- General Information
- Topic 1
- Topic 2
- Topic 3
- Topic 4
- Highlights
- Registration
High-frequency trading gives some investors unfair advantage.
While those examinations have focused mostly on U.S. equity markets, such as dark pools run by banks and broker-dealers and exchanges owned by companies including Nasdaq OMX, Intercontinental Exchange Group's NYSE Euronext and Bats Global Markets.
High-frequency traders are active and run run multi-asset strategies in futures, FX and fixed income markets.
High-frequency traders have been called many things, from emerging masters of the universe and market pioneers to exploiters, computer geeks, and even predators and thieves.
But who really understand how they operate?

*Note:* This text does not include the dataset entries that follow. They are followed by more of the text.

/-- **Corollary 4.4 at the strength of its printed proof (no perfectness), for `θ : G ↠ Γ` with abelian
kernel `Z`**: if `Γ` is simple non-abelian with `MinProjDegree ℓ d Γ` and `ρ` is a faithful
representation with `dim_k V ≤ d` over a finite field of characteristic `ℓ`, then `V` is absolutely
simple and VERY SIMPLE, `dim_k V = d`, `ρ(Z) ⊂ k·Id`, `Z` is central and cyclic. "Replacing `G` by its
minimal subgroup which maps onto `Γ` we may assume […] that `G` is perfect": a perfect `G₀ ≤ G` onto
`Γ` (`exists_subgroup_map_eq_top_commutator_eq_top`), Proposition 3.2 (a) / Corollary 4.4 for
`(G₀, θ|G₀, ρ|G₀)`, Remark 4.2 (iii) (`IsVerySimple.of_subgroup`); the clauses on `Z ⊄ G₀` by Step 1
for `A = k[ρ(Z)]`, which is normal under `G ⊇ G₀`, and `End_{G₀}(V) = k·Id`.
[cite: Zarhin2002VerySimple, §4 Corollary 4.4 (proof)] -/
theorem corollary_4_4_of_surjective_of_not_perfect [IsSimpleGroup Γ] (hθ : Surjective θ)
    (hΓ : ¬ IsMulCommutative Γ) (hZ : IsMulCommutative θ.ker) (hd : MinProjDegree ℓ d Γ)
    (ρ : Representation k G V) (hρ : Injective ρ) (hV : finrank k V ≤ d) :
    (ρ.IsIrreducible ∧ Subalgebra.centralizer k (Set.range (ρ : G → Module.End k V)) = ⊥) ∧
      finrank k V = d ∧ θ.ker ≤ Subgroup.center G ∧
      (∀ z ∈ θ.ker, ρ z ∈ (⊥ : Subalgebra k (Module.End k V))) ∧ IsCyclic θ.ker ∧
      IsVerySimple ρ := by
  classical
  haveI : Finite (Module.End k V) := Module.finite_of_finite k
  haveI : Finite G := Finite.of_injective ρ hρ
  -- "its minimal subgroup which maps onto `Γ`": a perfect `G₀ ≤ G` onto `Γ`
  obtain ⟨G₀, hG₀top, hG₀perf⟩ := exists_subgroup_map_eq_top_commutator_eq_top θ hθ
    (commutator_eq_top_of_not_isMulCommutative hΓ)
  let θ₀ : G₀ →* Γ := θ.comp G₀.subtype
  have hθ₀ : Surjective θ₀ := fun γ ↦ by
    have hγ : γ ∈ G₀.map θ := hG₀top ▸ Subgroup.mem_top γ
    obtain ⟨g, hg, rfl⟩ := hγ
    exact ⟨⟨g, hg⟩, rfl⟩
  have hker₀ : ∀ g : G₀, g ∈ θ₀.ker ↔ (g : G) ∈ θ.ker := fun g ↦ Iff.rfl
  have hZ₀ : IsMulCommutative θ₀.ker := ⟨⟨fun x y ↦ by
    have := hZ.is_comm.comm ⟨((x : G₀) : G), (hker₀ _).1 x.2⟩ ⟨((y : G₀) : G), (hker₀ _).1 y.2⟩
    have h' : ((x : G₀) : G) * ((y : G₀) : G) = ((y : G₀) : G) * ((x : G₀) : G) :=
      congrArg Subtype.val this
    have h'' : (x : G₀) * (y : G₀) = (y : G₀) * (x : G₀) := Subtype.ext h'
    exact Subtype.ext h''⟩⟩
  let ρ₀ : Representation k G₀ V := ρ.comp G₀.subtype
  have hρ₀ : Injective ρ₀ := fun x y hxy ↦ Subtype.ext (hρ hxy)
  -- Proposition 3.2 (a) and Corollary 4.4 for `G₀`
  obtain ⟨hirr₀, hcomm₀, hdim, -, -, -, -⟩ :=
    proposition_3_2_a_of_surjective θ₀ hG₀perf hθ₀ hΓ hZ₀ hd ρ₀ hρ₀ hV
  obtain ⟨-, -, hvs₀⟩ := corollary_4_4_of_surjective θ₀ hG₀perf hθ₀ hΓ hZ₀ hd ρ₀ hρ₀ hV
  haveI := hirr₀
  -- Remark 4.2 (iii)
  have hvs : IsVerySimple ρ := IsVerySimple.of_subgroup G₀ hvs₀
  have hirr : ρ.IsIrreducible := isIrreducible_of_comp_subtype ρ G₀
  -- `End_G(V) ⊂ End_{G₀}(V) = k·Id`
  have hcomm : Subalgebra.centralizer k (Set.range (ρ : G → Module.End k V)) = ⊥ := by
    refine le_antisymm ?_ bot_le
    rw [← hcomm₀]
    apply Subalgebra.centralizer_le
    rintro _ ⟨g, rfl⟩
    exact ⟨(g : G), rfl⟩
  -- `Z` acts by scalars: Step 1 for `A = k[ρ(Z)]`, normal under `G ⊇ G₀`, and `End_{G₀}(V) = k·Id`
  have hZs : ∀ z ∈ θ.ker, ρ z ∈ (⊥ : Subalgebra k (Module.End k V)) := by
    set A := Algebra.adjoin k ((ρ : G → Module.End k V) '' θ.ker) with hA_def
    have hA : IsNormalSubalgebra ρ A := isNormalSubalgebra_adjoin_image_of_normal ρ θ.ker
    have hA₀ : IsNormalSubalgebra ρ₀ A := hA.comp G₀.subtype
    haveI : IsMulCommutative A := Algebra.isMulCommutative_adjoin k (by
      rintro _ ⟨x, hx, rfl⟩ _ ⟨y, hy, rfl⟩
      change ρ x * ρ y = ρ y * ρ x
      rw [← map_mul, ← map_mul]
      exact congrArg ρ (congrArg Subtype.val (hZ.is_comm.comm ⟨x, hx⟩ ⟨y, hy⟩)))
    have hZA : ∀ z ∈ θ₀.ker, ρ₀ z ∈ A := fun z hz ↦
      Algebra.subset_adjoin ⟨(z : G), (hker₀ z).1 hz, rfl⟩
    have hle := hA₀.le_centralizer_of_isMulCommutative θ₀ hG₀perf hθ₀ hΓ hd hV hZA
    rw [hcomm₀] at hle
    intro z hz
    exact hle (Algebra.subset_adjoin ⟨z, hz, rfl⟩)
  -- `Z` is central and cyclic
  haveI : Nontrivial V := hvs.nontrivial
  have hcenter : θ.ker ≤ Subgroup.center G := fun z hz ↦ by
    obtain ⟨c, hc⟩ := Algebra.mem_bot.1 (hZs z hz)
    rw [Subgroup.mem_center_iff]
    intro g
    apply hρ
    rw [map_mul, map_mul, ← hc]
    exact (Algebra.commutes c (ρ g)).symm
  obtain ⟨f, hf⟩ := exists_monoidHom_injective_of_forall_mem_bot ρ hρ θ.ker hZs
  haveI : Finite θ.ker := Finite.of_injective f hf
  exact ⟨⟨hirr, hcomm⟩, hdim, hcenter, hZs, isCyclic_of_injective_ringHom f hf, hvs⟩

/-- **Corollary 4.4 (Zarhin 2002) without hypothesis (i), as its printed proof allows.** "Suppose `V`
is a finite-dimensional vector space over a finite field `k` of characteristic `ℓ` and `G` is a
subgroup of `Aut(V)`" such that "(ii) `G` contains a normal abelian subgroup `Z` such that the quotient
`Γ := G/Z` is a simple non-abelian group. (iii) There exists a positive integer `d ≥ dim_k(V)` such
that every nontrivial projective representation of `Γ` in characteristic `ℓ` has dimension `≥ d`. Then
`Z` is a cyclic central subgroup of `G` and the `G`-module `V` is very simple" — and moreover
absolutely simple of dimension `d` with `ρ(Z) ⊂ k·Id`; "(i) `G` is perfect" is NOT assumed ("Replacing
`G` by its minimal subgroup which maps onto `Γ` we may assume […] that `G` is perfect").
[cite: Zarhin2002VerySimple, §4 Corollary 4.4 (proof)] -/
theorem zarhin2002_corollary_4_4_of_not_perfect (Z : Subgroup G) [Z.Normal] [IsSimpleGroup (G ⧸ Z)]
    (hΓ : ¬ IsMulCommutative (G ⧸ Z)) (hZ : IsMulCommutative Z) (hd : MinProjDegree ℓ d (G ⧸ Z))
    (ρ : Representation k G V) (hρ : Injective ρ) (hV : finrank k V ≤ d) :
    (ρ.IsIrreducible ∧ Subalgebra.centralizer k (Set.range (ρ : G → Module.End k V)) = ⊥) ∧
      finrank k V = d ∧ Z ≤ Subgroup.center G ∧
      (∀ z ∈ Z, ρ z ∈ (⊥ : Subalgebra k (Module.End k V))) ∧ IsCyclic Z ∧ IsVerySimple ρ := by
  have hZ' : IsMulCommutative (QuotientGroup.mk' Z).ker := by
    rw [QuotientGroup.ker_mk']
    exact hZ
  have h := corollary_4_4_of_surjective_of_not_perfect (QuotientGroup.mk' Z)
    (QuotientGroup.mk'_surjective Z) hΓ hZ' hd ρ hρ hV
  rw [QuotientGroup.ker_mk'] at h
  exact h

end NonPerfect

end Literature.RepresentationTheory
import Summits.Ventures.PercRepro.Night2LocalFarTrace
import Summits.Ventures.PercRepro.Night2LocalTwoSplit
import Summits.Ventures.PercRepro.Night2LocalFullMatching
import Summits.Ventures.PercRepro.Night2LocalDyadic

/-!
# PercRepro — the three-layer rule with distance-2 routing: definitions (night-2, gen 8)

The explicit fractional matching of `proofs/NIGHT-2-local.md` §17(c)/(k0), for the full family of bottom sets
below a rank-`(q+1)` flat `G` with `d = |E ∖ G| ≤ q`:

* layer 0: the «layer-0» members (`|G ∖ cl B| = 1`, so `|E ∖ cl B| = 1 + d ≤ q + 1`) take their whole demand
  `Φ/(1+d)` from their single covering set (`w0`);
* layer 1: every other member requests `Φ/|E ∖ cl B|` from each covering set, and a covering set `S` serves the
  fraction `fS S = min(1, capS S / L1 S)` of every request, where `capS S = 1 − k1 S · Φ/(1+d)` is what layer 0
  leaves and `L1 S` is the total request (`w1`);
* layer 2: the loss `req B · (1 − fS (B ∪ {z}))` of a member at a covering set is spread equally over the
  `|G ∖ cl B| − 1` sets `B ∪ {z, z'}` (`w2`).

**`localShadowHall_of_distance_two`**: rows are exact (`row_w_eq_dem`) and the column sum at `S` is
`1 − cap2 S + load2 S`, so the local form (LI_G) holds as soon as `load2 S ≤ cap2 S` at every shadow set
(`cap2 S = capS S − fS S · L1 S` is the residual capacity).  Theorem E of §17(k) verifies that column condition
at `d = q` with few coloops on paper; this file is its matching-side half, valid for every `d ≤ q`.
The nonnegativity of `capS` is Lemma A (`card_coloopMembers_le`): the layer-0 preimages of `S` inject into the
coloop members of `S`, so `k1 S ≤ d` and `capS S ≥ (q+1−d)/((q+1)(d+1)) ≥ 0`.
-/

namespace PercRepro.Shadow

open Finset PerFlat ThmH

variable {α : Type*} [DecidableEq α] {M : Matroid α} [M.Finite]

/-! ## The ingredients -/

/-- The constant `Φ = (q+2)/(q+1)`. -/
def phiQ (q : ℕ) : ℚ := ((q : ℚ) + 2) / ((q : ℚ) + 1)

/-- The request of a member: `Φ / |E ∖ cl B|`. -/
noncomputable def req (M : Matroid α) [M.Finite] (q : ℕ) (B : Finset α) : ℚ :=
  phiQ q / ((gr M \ clF M B).card : ℚ)

open scoped Classical in
/-- The layer-0 members below `G`: `|G ∖ cl B| = 1` and fat (`1 + d ≤ q + 1`). -/
noncomputable def lay0 (M : Matroid α) [M.Finite] (q : ℕ) (G : Finset α) : Finset (Finset α) :=
  (membersIn M (Uq M (q + 2) q) G).filter
    (fun B => (G \ clF M B).card = 1 ∧ 1 + (gr M \ G).card ≤ q + 1)

open scoped Classical in
/-- The number of layer-0 covering preimages of `S`. -/
noncomputable def k1 (M : Matroid α) [M.Finite] (q : ℕ) (G S : Finset α) : ℕ :=
  ((coverPreimages M (Uq M (q + 2) q) G S).filter (fun B => B ∈ lay0 M q G)).card

/-- The capacity left by layer 0 at `S`. -/
noncomputable def capS (M : Matroid α) [M.Finite] (q : ℕ) (G S : Finset α) : ℚ :=
  1 - (k1 M q G S : ℚ) * phiQ q / (1 + ((gr M \ G).card : ℚ))

open scoped Classical in
/-- The total layer-1 request at `S`. -/
noncomputable def L1 (M : Matroid α) [M.Finite] (q : ℕ) (G S : Finset α) : ℚ :=
  ∑ B ∈ (coverPreimages M (Uq M (q + 2) q) G S).filter (fun B => B ∉ lay0 M q G), req M q B

/-- The served fraction at `S`. -/
noncomputable def fS (M : Matroid α) [M.Finite] (q : ℕ) (G S : Finset α) : ℚ :=
  if L1 M q G S ≤ capS M q G S then 1 else capS M q G S / L1 M q G S

/-- The residual capacity after layers 0 and 1. -/
noncomputable def cap2 (M : Matroid α) [M.Finite] (q : ℕ) (G S : Finset α) : ℚ :=
  capS M q G S - fS M q G S * L1 M q G S

open scoped Classical in
/-- Layer 0. -/
noncomputable def w0 (M : Matroid α) [M.Finite] (q : ℕ) (G B S : Finset α) : ℚ :=
  if B ∈ lay0 M q G ∧ S ∈ coverSets M B G then phiQ q / (1 + ((gr M \ G).card : ℚ)) else 0

open scoped Classical in
/-- Layer 1. -/
noncomputable def w1 (M : Matroid α) [M.Finite] (q : ℕ) (G B S : Finset α) : ℚ :=
  if B ∉ lay0 M q G ∧ S ∈ coverSets M B G then req M q B * fS M q G S else 0

/-- The loss of `B` at its covering set `B ∪ {z}`. -/
noncomputable def loss (M : Matroid α) [M.Finite] (q : ℕ) (G B : Finset α) (z : α) : ℚ :=
  req M q B * (1 - fS M q G (insert z B))

open scoped Classical in
/-- Layer 2: the losses at `B ∪ {z}` and `B ∪ {z'}`, each spread over `|G ∖ cl B| − 1` sets. -/
noncomputable def w2 (M : Matroid α) [M.Finite] (q : ℕ) (G B S : Finset α) : ℚ :=
  if B ∉ lay0 M q G ∧ B ⊆ S ∧ S \ B ⊆ G \ clF M B ∧ (S \ B).card = 2 then
    (∑ z ∈ S \ B, loss M q G B z) / (((G \ clF M B).card : ℚ) - 1)
  else 0

/-- The whole rule. -/
noncomputable def wRule (M : Matroid α) [M.Finite] (q : ℕ) (G B S : Finset α) : ℚ :=
  w0 M q G B S + w1 M q G B S + w2 M q G B S

open scoped Classical in
/-- The layer-2 load at `S`. -/
noncomputable def load2 (M : Matroid α) [M.Finite] (q : ℕ) (G S : Finset α) : ℚ :=
  ∑ B ∈ membersIn M (Uq M (q + 2) q) G, w2 M q G B S

/-! ## Basic facts -/

omit [DecidableEq α] [M.Finite] in
/-- `Φ > 0`. -/
theorem phiQ_pos (q : ℕ) : 0 < phiQ q := by unfold phiQ; positivity

/-- Requests are nonnegative. -/
theorem req_nonneg (q : ℕ) (B : Finset α) : 0 ≤ req M q B := by
  unfold req
  exact div_nonneg (phiQ_pos q).le (by positivity)

open scoped Classical in
/-- Layer-0 members have `|G ∖ cl B| = 1` and are fat. -/
theorem mem_lay0 {q : ℕ} {G B : Finset α} :
    B ∈ lay0 M q G ↔ B ∈ membersIn M (Uq M (q + 2) q) G ∧ (G \ clF M B).card = 1 ∧
      1 + (gr M \ G).card ≤ q + 1 := by
  unfold lay0; rw [Finset.mem_filter]

open scoped Classical in
/-- The layer-0 covering preimages of `S` inject into its coloop members, so `k1 S ≤ |E ∖ G|` (Lemma A). -/
theorem k1_le {q : ℕ} {G : Finset α} (hG : G ∈ flatsQ M (q + 1)) {S : Finset α} (hS : S ⊆ G) :
    k1 M q G S ≤ (gr M \ G).card := by
  refine le_trans ?_ (card_coloopMembers_le hG hS)
  unfold k1
  -- map B ↦ the element of S ∖ B
  have key : ∀ B ∈ (coverPreimages M (Uq M (q + 2) q) G S).filter (fun B => B ∈ lay0 M q G),
      ∃ y, S = insert y B ∧ y ∈ coloopMembers M q G S ∧ y ∉ B := by
    intro B hB
    rw [Finset.mem_filter, mem_coverPreimages] at hB
    obtain ⟨⟨hBm, hcov⟩, hB0⟩ := hB
    obtain ⟨z, hz, rfl⟩ := mem_coverSets.1 hcov
    have hBU : B ∈ Uq M (q + 2) q := (mem_membersIn.1 hBm).1
    have hzB : z ∉ B := notMem_of_notMem_clF hBU (Finset.mem_sdiff.1 hz).2
    refine ⟨z, rfl, ?_, hzB⟩
    rw [mem_coloopMembers]
    refine ⟨Finset.mem_insert_self _ _, ?_, by rw [Finset.erase_insert hzB]; exact hBU⟩
    -- G ∖ cl B = {z}, so cl B = G.erase z and z ∉ cl (G.erase z) = cl (cl B) = cl B
    have h1 : (G \ clF M B).card = 1 := (mem_lay0.1 hB0).2.1
    have hBG : clF M B ⊆ G := (mem_membersIn.1 hBm).2
    have hsing : G \ clF M B = {z} := by
      rw [Finset.card_eq_one] at h1
      obtain ⟨a, ha⟩ := h1
      rw [ha] at hz ⊢
      rw [Finset.mem_singleton] at hz
      rw [hz]
    have hGe : G.erase z = clF M B := by
      ext e
      rw [Finset.mem_erase]
      constructor
      · rintro ⟨hez, heG⟩
        by_contra hecl
        have : e ∈ G \ clF M B := Finset.mem_sdiff.2 ⟨heG, hecl⟩
        rw [hsing, Finset.mem_singleton] at this
        exact hez this
      · intro hecl
        refine ⟨fun h => ?_, hBG hecl⟩
        rw [h] at hecl
        exact (Finset.mem_sdiff.1 hz).2 hecl
    rw [hGe]
    intro hzcl
    -- clF (clF B) = clF B
    have hidem : clF M (clF M B) = clF M B := by
      rw [← Finset.coe_inj, coe_clF, coe_clF, Matroid.closure_closure]
    rw [hidem] at hzcl
    exact (Finset.mem_sdiff.1 hz).2 hzcl
  have hinj : Set.InjOn (fun B : Finset α => S \ B)
      ((coverPreimages M (Uq M (q + 2) q) G S).filter (fun B => B ∈ lay0 M q G) : Set (Finset α)) := by
    intro B hB B' hB' hBB'
    have h1 : B ⊆ S := by
      obtain ⟨y, hy, -, -⟩ := key B hB
      rw [hy]; exact Finset.subset_insert _ _
    have h2 : B' ⊆ S := by
      obtain ⟨y, hy, -, -⟩ := key B' hB'
      rw [hy]; exact Finset.subset_insert _ _
    have h3 : S \ B = S \ B' := hBB'
    calc B = S \ (S \ B) := (Finset.sdiff_sdiff_eq_self h1).symm
      _ = S \ (S \ B') := by rw [h3]
      _ = B' := Finset.sdiff_sdiff_eq_self h2
  rw [← Finset.card_image_of_injOn hinj]
  refine le_trans (Finset.card_le_card ?_) (Finset.card_image_le (f := fun y : α => ({y} : Finset α)))
  intro T hT
  rw [Finset.mem_image] at hT ⊢
  obtain ⟨B, hB, rfl⟩ := hT
  obtain ⟨y, hy, hyc, hyB⟩ := key B hB
  refine ⟨y, hyc, ?_⟩
  rw [hy, Finset.insert_sdiff_of_notMem _ hyB, Finset.sdiff_self, Finset.insert_empty]

/-! ## Nonnegativity and the served fraction -/

omit [DecidableEq α] [M.Finite] in
/-- `d · Φ ≤ 1 + d` when `d ≤ q + 1`. -/
theorem mul_phiQ_le {q d : ℕ} (hd : d ≤ q + 1) : (d : ℚ) * phiQ q ≤ 1 + (d : ℚ) := by
  unfold phiQ
  have hq : (0 : ℚ) < (q : ℚ) + 1 := by positivity
  rw [mul_div_assoc', div_le_iff₀ hq]
  have : (d : ℚ) ≤ (q : ℚ) + 1 := by exact_mod_cast hd
  nlinarith

/-- `capS S ≥ 0` when `|E ∖ G| ≤ q` (Lemma A). -/
theorem capS_nonneg {q : ℕ} {G : Finset α} (hG : G ∈ flatsQ M (q + 1)) (hd : (gr M \ G).card ≤ q)
    {S : Finset α} (hS : S ⊆ G) : 0 ≤ capS M q G S := by
  unfold capS
  have hk : (k1 M q G S : ℚ) ≤ ((gr M \ G).card : ℚ) := by exact_mod_cast k1_le hG hS
  have hpos : (0 : ℚ) < 1 + ((gr M \ G).card : ℚ) := by positivity
  have h1 : ((gr M \ G).card : ℚ) * phiQ q ≤ 1 + ((gr M \ G).card : ℚ) :=
    mul_phiQ_le (by omega)
  have h2 : (k1 M q G S : ℚ) * phiQ q ≤ ((gr M \ G).card : ℚ) * phiQ q :=
    mul_le_mul_of_nonneg_right hk (phiQ_pos q).le
  rw [sub_nonneg, div_le_one hpos]
  exact h2.trans h1

/-- The layer-1 request at `S` is nonnegative. -/
theorem L1_nonneg (q : ℕ) (G S : Finset α) : 0 ≤ L1 M q G S := by
  unfold L1
  exact Finset.sum_nonneg (fun B _ => req_nonneg q B)

/-- The served fraction is nonnegative when `capS S ≥ 0`. -/
theorem fS_nonneg {q : ℕ} {G S : Finset α} (hcap : 0 ≤ capS M q G S) : 0 ≤ fS M q G S := by
  unfold fS
  split_ifs with h
  · exact zero_le_one
  · exact div_nonneg hcap (L1_nonneg q G S)

/-- The served fraction is at most `1` when `capS S ≥ 0`. -/
theorem fS_le_one {q : ℕ} {G S : Finset α} (hcap : 0 ≤ capS M q G S) : fS M q G S ≤ 1 := by
  unfold fS
  split_ifs with h
  · exact le_refl _
  · push Not at h
    exact (div_le_one (hcap.trans_lt h)).2 h.le

/-- The served amount never exceeds the capacity. -/
theorem fS_mul_L1_le {q : ℕ} {G S : Finset α} (hcap : 0 ≤ capS M q G S) :
    fS M q G S * L1 M q G S ≤ capS M q G S := by
  unfold fS
  split_ifs with h
  · rw [one_mul]; exact h
  · push Not at h
    have hL : 0 < L1 M q G S := hcap.trans_lt h
    rw [div_mul_cancel₀ _ hL.ne']

/-- The residual capacity is nonnegative when `capS S ≥ 0`. -/
theorem cap2_nonneg {q : ℕ} {G S : Finset α} (hcap : 0 ≤ capS M q G S) : 0 ≤ cap2 M q G S := by
  unfold cap2
  rw [sub_nonneg]
  exact fS_mul_L1_le hcap

/-- Losses are nonnegative. -/
theorem loss_nonneg {q : ℕ} {G B : Finset α} {z : α} (hcap : 0 ≤ capS M q G (insert z B)) :
    0 ≤ loss M q G B z := by
  unfold loss
  exact mul_nonneg (req_nonneg q B) (sub_nonneg.2 (fS_le_one hcap))

open scoped Classical in
/-- Layer 0 is nonnegative. -/
theorem w0_nonneg (q : ℕ) (G B S : Finset α) : 0 ≤ w0 M q G B S := by
  unfold w0
  split_ifs
  · exact div_nonneg (phiQ_pos q).le (by positivity)
  · exact le_refl _

open scoped Classical in
/-- Layer 1 is nonnegative. -/
theorem w1_nonneg {q : ℕ} {G S : Finset α} (hcap : 0 ≤ capS M q G S) (B : Finset α) :
    0 ≤ w1 M q G B S := by
  unfold w1
  split_ifs
  · exact mul_nonneg (req_nonneg q B) (fS_nonneg hcap)
  · exact le_refl _

open scoped Classical in
/-- Layer 2 is nonnegative. -/
theorem w2_nonneg {q : ℕ} {G B S : Finset α} (hcap : ∀ z ∈ S \ B, 0 ≤ capS M q G (insert z B)) :
    0 ≤ w2 M q G B S := by
  unfold w2
  split_ifs with h
  · obtain ⟨-, -, hsub, hcard⟩ := h
    have hm : 2 ≤ (G \ clF M B).card := hcard ▸ Finset.card_le_card hsub
    have hden : (0 : ℚ) < ((G \ clF M B).card : ℚ) - 1 := by
      have : (2 : ℚ) ≤ ((G \ clF M B).card : ℚ) := by exact_mod_cast hm
      linarith
    exact div_nonneg (Finset.sum_nonneg (fun z hz => loss_nonneg (hcap z hz))) hden.le
  · exact le_refl _

/-! ## Support -/

open scoped Classical in
/-- Layer 0 is supported on containment. -/
theorem subset_of_w0_ne {q : ℕ} {G B S : Finset α} (h : w0 M q G B S ≠ 0) : B ⊆ S := by
  unfold w0 at h
  split_ifs at h with hc
  · obtain ⟨z, -, rfl⟩ := mem_coverSets.1 hc.2
    exact Finset.subset_insert _ _
  · exact absurd rfl h

open scoped Classical in
/-- Layer 1 is supported on containment. -/
theorem subset_of_w1_ne {q : ℕ} {G B S : Finset α} (h : w1 M q G B S ≠ 0) : B ⊆ S := by
  unfold w1 at h
  split_ifs at h with hc
  · obtain ⟨z, -, rfl⟩ := mem_coverSets.1 hc.2
    exact Finset.subset_insert _ _
  · exact absurd rfl h

open scoped Classical in
/-- Layer 2 is supported on containment. -/
theorem subset_of_w2_ne {q : ℕ} {G B S : Finset α} (h : w2 M q G B S ≠ 0) : B ⊆ S := by
  unfold w2 at h
  split_ifs at h with hc
  · exact hc.2.1
  · exact absurd rfl h

open scoped Classical in
/-- The rule is supported on containment. -/
theorem subset_of_wRule_ne {q : ℕ} {G B S : Finset α} (h : wRule M q G B S ≠ 0) : B ⊆ S := by
  unfold wRule at h
  by_cases h0 : w0 M q G B S = 0
  · by_cases h1 : w1 M q G B S = 0
    · rw [h0, h1, zero_add, zero_add] at h
      exact subset_of_w2_ne h
    · exact subset_of_w1_ne h1
  · exact subset_of_w0_ne h0

end PercRepro.Shadow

The shadow people of the investing world, today's high-frequency traders have decidedly kept a low profile.
GRESSER KI 10 High-Frequecny Trading WORKSHOP, the first and most comprehensive workshop to the world of electronic and algorithmic trading, opens the door to the secretive world of computerized low-latency trading, the most controversial form of investing today; high-frequency traders almost never talk to the press and try to disclose as little as possible about how they operate.
GRESSER KI 10 High-Frequecny Trading WORKSHOP covers the latest research currently available and reveals how high-frequency trading players are operating in global markets and driving the development of electronic trading in U.S. and Europe, Japan, India, and Brazil.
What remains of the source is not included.